Well clustering would make more sense to me than having hot spares taking up space in a data centre doing nothing.
Bad / Faulty RAM does not usually cause a typical users PC to crash, give application faults, or appear any less stable than the next, it *can* cause all these in the worst cases, but in only slightly dodgy RAM it tends to corrupt data and rarely (if ever) cause a BSOD.
If the above data is per client, times it by the percentage of clients with slightly flaky RAM, or anything in a worse state, (for a BSOD to occur the dodgy bit needs to be at certain addresses that the OS is actually using) then multiply that by 100,000 - 1,000,000+ client workstations (users) and average the frequency of 'minor problems' then on a per day/per week basis.
As the OS will allocate blocks for either instructions or data, never both (anymore) the applications don't always throw expect ions, in fact most of the time they'll parse the bad data as is without checking it to much (overheads are considered not worth the gains), thus there is rarely an application exception either... they just parse the data "as is" with only the most basic of checks on it.
The 6 months on average a single bit of data being flipped is for machines with 64 MB of SDRAM, for machines with 2 GB of RAM at the same quality expect it to occur 32 times more often. Consider also the OS does not check the integrity of data pushed to the OS disk cache before committing it to disk (or to a network drive, via the network clients 'virtual disk' cache, which may be as large as 512 MB if not larger). - This leads to one minor bit being inverted as frequently as (
worst case scenario used) every 5 to 14 business (operating) days. Although less likely as the more powerful the machine the lower the load on it will be. Consider this is for PCs with RAM that actually passes memory tests. PCs worse states than "once every 6 months minor failures" will only push the stats the other way.
Even if the applications do all the checks, when 'committed to disk' (via network clients write-back cache, which is dynamic in size, and may even be a 2nd buffer 'behind' the OS's core disk cache) the data can become corrupted. (This partially depends how the application is coded, what it is doing, etc).
Then factor in the typical amount of page operations (even just to other RAM) that occur in a typical application. The virtual address is always the same within each running process, but the physical addresses will be changing quite often.
Most the 'enterprise quality (cough) applications' I've seen don't check the data very thoroughly at all, they only care about throughput at both the client and server end.

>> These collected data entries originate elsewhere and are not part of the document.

variable (L : Type) [Field L] [NumberField L] [IsCMField L] (v : HeightOneSpectrum (𝓞 ↥(maximalRealSubfield L)))
  (w : PlacesOver L v) (hw : IsCMField.complexConj L • w.1 = w.1)
/-! ## §0 Letters: powers of `|ϖ|`, the level-one witness, the level of the scaled base `lᵗ·a(x)` -/
omit [IsCMField L] in
/-- `|ϖ|^n = exp(−n)` for `|ϖ| = exp(−1)`. [cite: WeilBNT1967, Ch. I §2] -/
theorem valued_uniformizer_pow_eq_exp {ϖ : w.1.adicCompletion L} (hϖ : Valued.v ϖ = WithZero.exp (-1 : ℤ)) (n : ℕ) :
    Valued.v ϖ ^ n = WithZero.exp (-(n : ℤ)) := by
  rw [hϖ, ← WithZero.exp_nsmul, nsmul_eq_mul, mul_neg, mul_one]
omit [IsCMField L] in
/-- J3: a level-`m` unit (`|u₁ w′ − 1| ≤ |ϖ|^m`, `1 ≤ m`) is a level-ONE unit (`≤ |ϖ|`). [cite: WeilBNT1967, Ch. II §5] -/
theorem principal_of_level {ϖ : w.1.adicCompletion L} (hϖ : Valued.v ϖ = WithZero.exp (-1 : ℤ)) {m : ℕ} (hm : 1 ≤ m)
    (u₁ : (LocalRing L v)ˣ) (hu₁ : ∀ w' : PlacesOver L v, Valued.v (((u₁ : LocalRing L v) w') - 1) ≤ Valued.v ϖ ^ m) (w' : PlacesOver L v) :
    Valued.v (((u₁ : LocalRing L v) w') - 1) ≤ Valued.v ϖ := by
  refine (hu₁ w').trans ?_
  rw [valued_uniformizer_pow_eq_exp L v w hϖ m, hϖ, WithZero.exp_le_exp]; omega
include hw in
/-- The scaled base against a level: `|x_w|² ≤ exp(2κ+1 − N)` (resp. `=`, resp. `>` with `N := m+1`) puts `l^{κ+1}·a(x)` at level `≤ |ϖ|^(m+2)` (resp. `= |ϖ|^(m+1)`, resp. `> |ϖ|^(m+1)`).
[cite: Rogawski1990, §12.2 (2) p. 173] [cite: Keys1984, §7 Theorem (2) (d) p. 126] -/
theorem scaledBase_level_trichotomy (l : (LocalRing L v)ˣ) (hlv : Valued.v ((l : LocalRing L v) w) = WithZero.exp (-2 : ℤ))
    {c : LocalRing L v} (hcw : Valued.v (c w) = 1) {ϖ : w.1.adicCompletion L} (hϖ : Valued.v ϖ = WithZero.exp (-1 : ℤ)) (m κ : ℕ) (x : LocalRing L v) :
    (Valued.v (x w) * Valued.v (x w) ≤ WithZero.exp ((2 * (κ : ℤ) + 1) - ((m + 1 : ℕ) : ℤ)) →
        Valued.v (((((l ^ (κ + 1) : (LocalRing L v)ˣ)) : LocalRing L v) * (-(x * conjLocal L (IsCMField.complexConj L) v x) * c)) w) ≤ Valued.v ϖ ^ (m + 2)) ∧
      (Valued.v (x w) * Valued.v (x w) = WithZero.exp ((2 * (κ : ℤ) + 1) - ((m + 1 : ℕ) : ℤ) + 1) →
        Valued.v (((((l ^ (κ + 1) : (LocalRing L v)ˣ)) : LocalRing L v) * (-(x * conjLocal L (IsCMField.complexConj L) v x) * c)) w) = Valued.v ϖ ^ (m + 1)) ∧
      (WithZero.exp ((2 * (κ : ℤ) + 1) - ((m + 1 : ℕ) : ℤ) + 1) < Valued.v (x w) * Valued.v (x w) →
        Valued.v ϖ ^ (m + 1) < Valued.v (((((l ^ (κ + 1) : (LocalRing L v)ˣ)) : LocalRing L v) * (-(x * conjLocal L (IsCMField.complexConj L) v x) * c)) w)) := by
  rw [valued_units_pow_mul_apply_ram L v w l hlv _ (κ + 1), valued_neg_mul_conj_mul_apply L v w hw hcw x, valued_uniformizer_pow_eq_exp L v w hϖ (m + 2),
    valued_uniformizer_pow_eq_exp L v w hϖ (m + 1)]
  have hexp0 : WithZero.exp ((2 * (κ + 1) : ℕ) : ℤ) ≠ 0 := WithZero.exp_ne_zero
  by_cases hx0 : Valued.v (x w) * Valued.v (x w) = 0
  · rw [hx0, mul_zero]
    exact ⟨fun _ => zero_le, fun h => absurd h.symm WithZero.exp_ne_zero, fun h => absurd h (not_lt.2 zero_le)⟩
  · -- `|x|² = exp e` for some `e : ℤ`
    have hV : WithZero.exp (WithZero.log (Valued.v (x w) * Valued.v (x w))) = Valued.v (x w) * Valued.v (x w) := WithZero.exp_log hx0
    rw [← hV, ← WithZero.exp_neg, ← WithZero.exp_add]
    simp only [WithZero.exp_le_exp, WithZero.exp_inj, WithZero.exp_lt_exp]
    refine ⟨fun h => ?_, fun h => ?_, fun h => ?_⟩
    · push_cast at h ⊢; omega
    · push_cast at h ⊢; omega
    · push_cast at h ⊢; omega
/-! ## §1 On the level-one sphere `F₀(a′ + s) = q·Ē(a′ − s)`; the sphere integral of `F₀` is `q·Φ(a′)` -/
section Sphere
variable [MeasurableSpace (LocalRing L v)] [BorelSpace (LocalRing L v)]
  (μY : Measure ↥(HeisRing.skewPart (conjLocal L (IsCMField.complexConj L) v)))
include hw in
/-- The skew spheres `{s ∈ R⁻ : |s_w| = exp t}` are Borel (★ (A) `measurableSet_setOf_valued_add_eq_exp` at base `0`, pulled back to `R⁻`). [cite: Rogawski1990, §1.10 p. 9] -/
theorem measurableSet_skewSphere (t : ℤ) :
    MeasurableSet {s : ↥(HeisRing.skewPart (conjLocal L (IsCMField.complexConj L) v)) | Valued.v ((s : LocalRing L v) w) = WithZero.exp t} := by
  have h := measurable_subtype_coe (BposRamShellMeasurability.measurableSet_setOf_valued_add_eq_exp L v w hw (0 : LocalRing L v) t)
    (p := fun z : LocalRing L v => z ∈ HeisRing.skewPart (conjLocal L (IsCMField.complexConj L) v))
  simpa only [Set.preimage_setOf_eq, zero_add] using h
open scoped Classical in
omit [MeasurableSpace (LocalRing L v)] [BorelSpace (LocalRing L v)] in
include hw in
/-- **ON THE LEVEL-ONE SPHERE `F₀(a′ + s) = q·Ē(a′ − s)`**: for a `σ`-fixed `a′` with `|a′_w| ≤ exp(−2)` and a skew `s` with `|s_w| = exp(−1)`, `z := a′ + s` has `|z_w| = exp(−1)` (max formula), so
`z` is a unit, `σz = a′ − s`, `χ₁((σẑ)⁻¹) = Ē(a′ − s)` and `‖ẑ‖_R⁻¹ = N𝔓_w = N𝔭_v` (★ `unitModulusChar_eq_inv_absNorm_of_valued_eq`, ★ `absNorm_placesOver_eq_of_ramified`).
[cite: Keys1984, §4] [cite: Rogawski1990, §12.2 (2) p. 173] -/
theorem dite_F₀_fixed_add_skew_eq_of_sphere (he : v.asIdeal.ramificationIdx' w.1.asIdeal ≠ 1) (h2w : Valued.v (2 : w.1.adicCompletion L) = 1)
    (χ₁ : (LocalRing L v)ˣ →* ℂˣ) {a : LocalRing L v} (ha : conjLocal L (IsCMField.complexConj L) v a = a) (hav : Valued.v (a w) ≤ WithZero.exp (-2 : ℤ))
    (s : ↥(HeisRing.skewPart (conjLocal L (IsCMField.complexConj L) v))) (hs : Valued.v ((s : LocalRing L v) w) = WithZero.exp (-1 : ℤ)) :
    (fun z : LocalRing L v =>
        if h : IsUnit z then
          ((((χ₁ (Units.map ((conjLocal L (IsCMField.complexConj L) v) : LocalRing L v →* LocalRing L v) h.unit))⁻¹ : ℂˣ) : ℂ) *
            ((((unitModulusChar (LocalRing L v) h.unit)⁻¹ : ℝ≥0) : ℝ) : ℂ))
        else 0) (a + (s : LocalRing L v)) =
      ((Ideal.absNorm v.asIdeal : ℝ) : ℂ) * (fun r : LocalRing L v => if h : IsUnit r then (((χ₁ h.unit)⁻¹ : ℂˣ) : ℂ) else 0) (a - (s : LocalRing L v)) := by
  haveI : Algebra.IsQuadraticExtension ↥(maximalRealSubfield L) L := IsCMField.isQuadraticExtension L
  have hσa : galAdicCompletionMap (L := L) (IsCMField.complexConj L) hw (a w) = a w := by
    rw [← conjLocal_apply_eq_of_smul_eq (IsCMField.complexConj L) (IsCMField.complexConj_ne_one L) v w hw, ha]
  have hσs : galAdicCompletionMap (L := L) (IsCMField.complexConj L) hw ((s : LocalRing L v) w) = -((s : LocalRing L v) w) := by
    rw [← conjLocal_apply_eq_of_smul_eq (IsCMField.complexConj L) (IsCMField.complexConj_ne_one L) v w hw, (HeisRing.mem_skewPart_iff _ _).1 s.2, Pi.neg_apply]
  have hzv : Valued.v ((a + (s : LocalRing L v)) w) = WithZero.exp (-1 : ℤ) := by
    rw [Pi.add_apply, valued_fixed_add_skew_eq_max_ram L w hw he h2w hσa hσs, hs]
    exact max_eq_right (hav.trans (WithZero.exp_le_exp.2 (by norm_num)))
  have hz0 : (a + (s : LocalRing L v)) w ≠ 0 := fun h => by rw [h, map_zero] at hzv; exact WithZero.exp_ne_zero hzv.symm
  have hzU : IsUnit (a + (s : LocalRing L v)) := K2E3DepthZeroIwahoriCharacterCM.isUnit_of_apply_ne_zero L v w hw _ hz0
  have hσz : conjLocal L (IsCMField.complexConj L) v (a + (s : LocalRing L v)) = a - (s : LocalRing L v) := by
    rw [map_add, ha, (HeisRing.mem_skewPart_iff _ _).1 s.2, sub_eq_add_neg]
  have hz'U : IsUnit (a - (s : LocalRing L v)) := by rw [← hσz]; exact hzU.map _
  have hunits : Units.map ((conjLocal L (IsCMField.complexConj L) v) : LocalRing L v →* LocalRing L v) hzU.unit = hz'U.unit :=
    Units.ext (by rw [Units.coe_map, MonoidHom.coe_coe, IsUnit.unit_spec, IsUnit.unit_spec, hσz])
  have hmod : unitModulusChar (LocalRing L v) hzU.unit = ((Ideal.absNorm w.1.asIdeal : ℝ≥0))⁻¹ :=
    unitModulusChar_eq_inv_absNorm_of_valued_eq L v w hw hzU.unit (by rw [IsUnit.unit_spec]; exact hzv)
  beta_reduce
  rw [dif_pos hzU, dif_pos hz'U, hunits, hmod, inv_inv, NNReal.coe_natCast, Rogawski1990.absNorm_placesOver_eq_of_ramified L v w hw he, mul_comm]
open scoped Classical in
include hw in
/-- **`∫_{|s_w| = exp(−1)} F₀(a′ + s) dμ⁻ = q · Φ(a′)`**, `Φ(a′) := ∫_{|s_w| = exp(−1)} Ē(a′ − s) dμ⁻` ((6a)'s level-one sphere integral), for a `σ`-fixed `a′` with `|a′_w| ≤ exp(−2)`;
any measure `μ⁻` on `R⁻`. [cite: Keys1984, §4–§5] [cite: Rogawski1990, §12.2 (2) p. 173] [cite: WeilBNT1967, Ch. II §5] -/
theorem setIntegral_sphere_F₀_add_eq_mul_sphere_diteInv_sub (he : v.asIdeal.ramificationIdx' w.1.asIdeal ≠ 1) (h2w : Valued.v (2 : w.1.adicCompletion L) = 1)
    (χ₁ : (LocalRing L v)ˣ →* ℂˣ) {a : LocalRing L v} (ha : conjLocal L (IsCMField.complexConj L) v a = a) (hav : Valued.v (a w) ≤ WithZero.exp (-2 : ℤ)) :
    ∫ s in {s : ↥(HeisRing.skewPart (conjLocal L (IsCMField.complexConj L) v)) | Valued.v ((s : LocalRing L v) w) = WithZero.exp (-1 : ℤ)},
        (fun z : LocalRing L v =>
          if h : IsUnit z then
            ((((χ₁ (Units.map ((conjLocal L (IsCMField.complexConj L) v) : LocalRing L v →* LocalRing L v) h.unit))⁻¹ : ℂˣ) : ℂ) *
              ((((unitModulusChar (LocalRing L v) h.unit)⁻¹ : ℝ≥0) : ℝ) : ℂ))
          else 0) (a + (s : LocalRing L v)) ∂μY =
      ((Ideal.absNorm v.asIdeal : ℝ) : ℂ) *
        ∫ s in {s : ↥(HeisRing.skewPart (conjLocal L (IsCMField.complexConj L) v)) | Valued.v ((s : LocalRing L v) w) = WithZero.exp (-1 : ℤ)},
          (fun r : LocalRing L v => if h : IsUnit r then (((χ₁ h.unit)⁻¹ : ℂˣ) : ℂ) else 0) (a - (s : LocalRing L v)) ∂μY := by
  rw [← integral_const_mul]
  refine setIntegral_congr_fun (measurableSet_skewSphere L v w hw (-1)) fun s hs => ?_
  exact dite_F₀_fixed_add_skew_eq_of_sphere L v w hw he h2w χ₁ ha hav s hs
end Sphere
/-! ## §2 The κ-rows of the fibre over `a(x) = −(x·σx)·c` -/
section Rows
variable [MeasurableSpace (LocalRing L v)] [BorelSpace (LocalRing L v)]
  (μY : Measure ↥(HeisRing.skewPart (conjLocal L (IsCMField.complexConj L) v))) [μY.IsAddHaarMeasure] [μY.Regular]
open scoped Classical in
include hw in
/-- **EVEN ROW**: `∫_{|a(x)+y|_w = exp(2κ)} F₀(a(x)+y) dμ⁻ = 0` for every `x` at positive depth (★ PART 1 §3 at the `σ`-fixed base `a(x)`, level-one witness by J3).
[cite: Keys1984, §7 Theorem (2) (d) p. 126] [cite: Rogawski1990, §12.2 (2) p. 173] -/
theorem fibreRow_even (he : v.asIdeal.ramificationIdx' w.1.asIdeal ≠ 1) (h2w : Valued.v (2 : w.1.adicCompletion L) = 1)
    (χ₁ : (LocalRing L v)ˣ →* ℂˣ) (h₁ : Continuous fun x => ((χ₁ x : ℂˣ) : ℂ))
    (hfixP : ∀ u : (LocalRing L v)ˣ, (∀ w' : PlacesOver L v, Valued.v (((u : LocalRing L v) w') - 1) < 1) →
      conjLocal L (IsCMField.complexConj L) v (u : LocalRing L v) = u → χ₁ u = 1)
    {ϖ : w.1.adicCompletion L} (hϖ : Valued.v ϖ = WithZero.exp (-1 : ℤ)) {m : ℕ} (hm : 1 ≤ m)
    (u₁ : (LocalRing L v)ˣ) (hu₁ : ∀ w' : PlacesOver L v, Valued.v (((u₁ : LocalRing L v) w') - 1) ≤ Valued.v ϖ ^ m) (hχu₁ : χ₁ u₁ ≠ 1)
    {c : LocalRing L v} (hcσ : conjLocal L (IsCMField.complexConj L) v c = c) (κ : ℕ) (x : LocalRing L v) :
    ∫ y in {y : ↥(HeisRing.skewPart (conjLocal L (IsCMField.complexConj L) v)) |
        Valued.v ((-(x * conjLocal L (IsCMField.complexConj L) v x) * c + (y : LocalRing L v)) w) = WithZero.exp (2 * (κ : ℤ))},
      (fun z : LocalRing L v =>
        if h : IsUnit z then
          ((((χ₁ (Units.map ((conjLocal L (IsCMField.complexConj L) v) : LocalRing L v →* LocalRing L v) h.unit))⁻¹ : ℂˣ) : ℂ) *
            ((((unitModulusChar (LocalRing L v) h.unit)⁻¹ : ℝ≥0) : ℝ) : ℂ))
        else 0) (-(x * conjLocal L (IsCMField.complexConj L) v x) * c + (y : LocalRing L v)) ∂μY = 0 :=
  setIntegral_evenShellFibre_eq_zero_ram L v w hw μY he h2w χ₁ h₁ hfixP hϖ u₁ (principal_of_level L v w hϖ hm u₁ hu₁) hχu₁
    (conjLocal_neg_mul_conj_mul_of_fixed L v hcσ x) κ
open scoped Classical in
include hw in
/-- THE ODD FIBRE BELOW ITS BASE, CONVERTED: for `|x_w|² < exp(2κ+1)`, `∫_{|a(x)+y|_w = exp(2κ+1)} F₀(a(x)+y) dμ⁻ = X^{κ+1}·(q⁻¹)^κ·Φ(l^{κ+1}·a(x))` (★ FILE 2 §3, then §1 at
the scaled base, `(q⁻¹)^{κ+1}·q = (q⁻¹)^κ`). [cite: Keys1984, §4, §7 Theorem (2) (d) p. 126] [cite: Rogawski1990, §12.2 (2) p. 173] -/
theorem fibreRow_odd_eq_sphere (he : v.asIdeal.ramificationIdx' w.1.asIdeal ≠ 1) (h2w : Valued.v (2 : w.1.adicCompletion L) = 1)
    (χ₁ : (LocalRing L v)ˣ →* ℂˣ)
    (l : (LocalRing L v)ˣ) (hlσ : conjLocal L (IsCMField.complexConj L) v (l : LocalRing L v) = l) (hlv : Valued.v ((l : LocalRing L v) w) = WithZero.exp (-2 : ℤ))
    (hlm : unitModulusChar (LocalRing L v) l = ((Ideal.absNorm v.asIdeal : ℝ≥0) ^ 2)⁻¹)
    {c : LocalRing L v} (hcσ : conjLocal L (IsCMField.complexConj L) v c = c) (hcw : Valued.v (c w) = 1) (κ : ℕ) (x : LocalRing L v)
    (hx : Valued.v (x w) * Valued.v (x w) < WithZero.exp (2 * (κ : ℤ) + 1)) :
    ∫ y in {y : ↥(HeisRing.skewPart (conjLocal L (IsCMField.complexConj L) v)) |
        Valued.v ((-(x * conjLocal L (IsCMField.complexConj L) v x) * c + (y : LocalRing L v)) w) = WithZero.exp (2 * (κ : ℤ) + 1)},
      (fun z : LocalRing L v =>
        if h : IsUnit z then
          ((((χ₁ (Units.map ((conjLocal L (IsCMField.complexConj L) v) : LocalRing L v →* LocalRing L v) h.unit))⁻¹ : ℂˣ) : ℂ) *
            ((((unitModulusChar (LocalRing L v) h.unit)⁻¹ : ℝ≥0) : ℝ) : ℂ))
        else 0) (-(x * conjLocal L (IsCMField.complexConj L) v x) * c + (y : LocalRing L v)) ∂μY =
      ((χ₁ l : ℂˣ) : ℂ) ^ (κ + 1) * (((Ideal.absNorm v.asIdeal : ℝ) : ℂ)⁻¹) ^ κ *
        ∫ s in {s : ↥(HeisRing.skewPart (conjLocal L (IsCMField.complexConj L) v)) | Valued.v ((s : LocalRing L v) w) = WithZero.exp (-1 : ℤ)},
          (fun r : LocalRing L v => if h : IsUnit r then (((χ₁ h.unit)⁻¹ : ℂˣ) : ℂ) else 0)
            ((((l ^ (κ + 1) : (LocalRing L v)ˣ)) : LocalRing L v) * (-(x * conjLocal L (IsCMField.complexConj L) v x) * c) - (s : LocalRing L v)) ∂μY := by
  have ha := conjLocal_neg_mul_conj_mul_of_fixed L v hcσ x
  have hav : Valued.v ((-(x * conjLocal L (IsCMField.complexConj L) v x) * c) w) < WithZero.exp (2 * (κ : ℤ) + 1) := by
    rw [valued_neg_mul_conj_mul_apply L v w hw hcw x]; exact hx
  rw [setIntegral_oddShellFibre_eq_scale_sphere_ram L v w hw μY he h2w χ₁ l hlσ hlv hlm ha κ hav,
    setIntegral_sphere_F₀_add_eq_mul_sphere_diteInv_sub L v w hw μY he h2w χ₁ (conjLocal_units_pow_mul_of_fixed L v l hlσ ha (κ + 1))
      (valued_units_pow_succ_mul_fixed_ram L v w hw he l hlσ hlv ha κ hav).2]
  have hq : ((Ideal.absNorm v.asIdeal : ℝ) : ℂ) ≠ 0 := by exact_mod_cast fun h => v.ne_bot (Ideal.absNorm_eq_zero_iff.1 h)
  rw [mul_assoc ((((χ₁ l : ℂˣ) : ℂ)) ^ (κ + 1)), mul_assoc ((((χ₁ l : ℂˣ) : ℂ)) ^ (κ + 1))]
  congr 1
  rw [pow_succ, mul_assoc, ← mul_assoc ((((Ideal.absNorm v.asIdeal : ℝ) : ℂ))⁻¹), inv_mul_cancel₀ hq, one_mul]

They are also coded as though the client workstation (user) PCs have near unlimited resources (add this fact to the last 3 major paragraphs).
I'll agree it is most minor, however:
- One 'normal' PC has a minor fault every 6 months.
- There are 100,000 to 1,000,000 client PCs
- Equates to (approx) between 547 and 5475 (for 1 million) 'minor' problems per day
- The quantity of minor problems starts to outweigh the impact of a more critical fault that only affects say 50 - 250 users
- In a given 6 month period that is around: 68,993 - 689,938 ; 'minor' problems. Many of which do lead to corruption of records in large databases, that are then used by other 'staff' which need to put up with 'bad data' which impacts customer service, and so on (this snowballs as once a minority of records are even slightly screwed it can affect a large number of 'users' and 'customers' (thus service and public image suffer).
- Assuming fields in records are always loaded to the same physical addresses (not unlikely), and if only 3% of PCs are faulty, and each staff member processes 50+ records a day (if not far more), then the problem snowballs at at even more rapid rate, to the point where it is harder to deal with using 'isolated cases' treatment
- By the time management acknowledge there is a problem 3%+ of all records are already corrupt, doesn't sound like much but the impact is huge. (and how to you 'un-corrupt' data ?, you can't really, so the best protection is prevention -
anyone with a better idea let me know, so I can patent it - 8) ).
I am yet to see applications on client PCs that truly check the data they are sending back to the server, via the system in my last post.
If you can point me in the direction of any 'client workstation PC' applications that do, please let me know (as above, consider the page faults, virtual vs physical address issues, etc).
Indicating the problem only affects each user maybe once every 6 months is wrong, as each user is loading records previously stored by other users, so the actual graph is an exponent, it is not linear - which is why it snowballs faster than looking at it as a 'per user - isolated case' perspective when it should be looked upon as a 'affecting several users, is not isolated, and bad data stored by one user (or PC) can, and will, affect other staff with 'perfect' PCs'. (You get my gist now).
I mean both perspectives are valid, and I appreciate everyones input.
Originally I figured, meh, isolated case, meh, isolated case, but after observing the issue at so many places, and not really having a viable solution to 'un-corrupt' data, thought I'd share my thoughts.
I know there are ways to stop 'more' 'minor issues' from occurring, but it will not undo the damage already done (which is currently fairly manageable, but it gets worse slightly each passing day).
8) - Tabris
arkPeace
PS: I've seen places that are already well beyond the '547 minor (hardware - and/or poor software checking - induced) problems per day per 100,000 staff' ratio, if you graph the data it forms the start of an exponential or logarithmic 'curve'. It doesn't need to get far before it becomes a **** storm in most cases.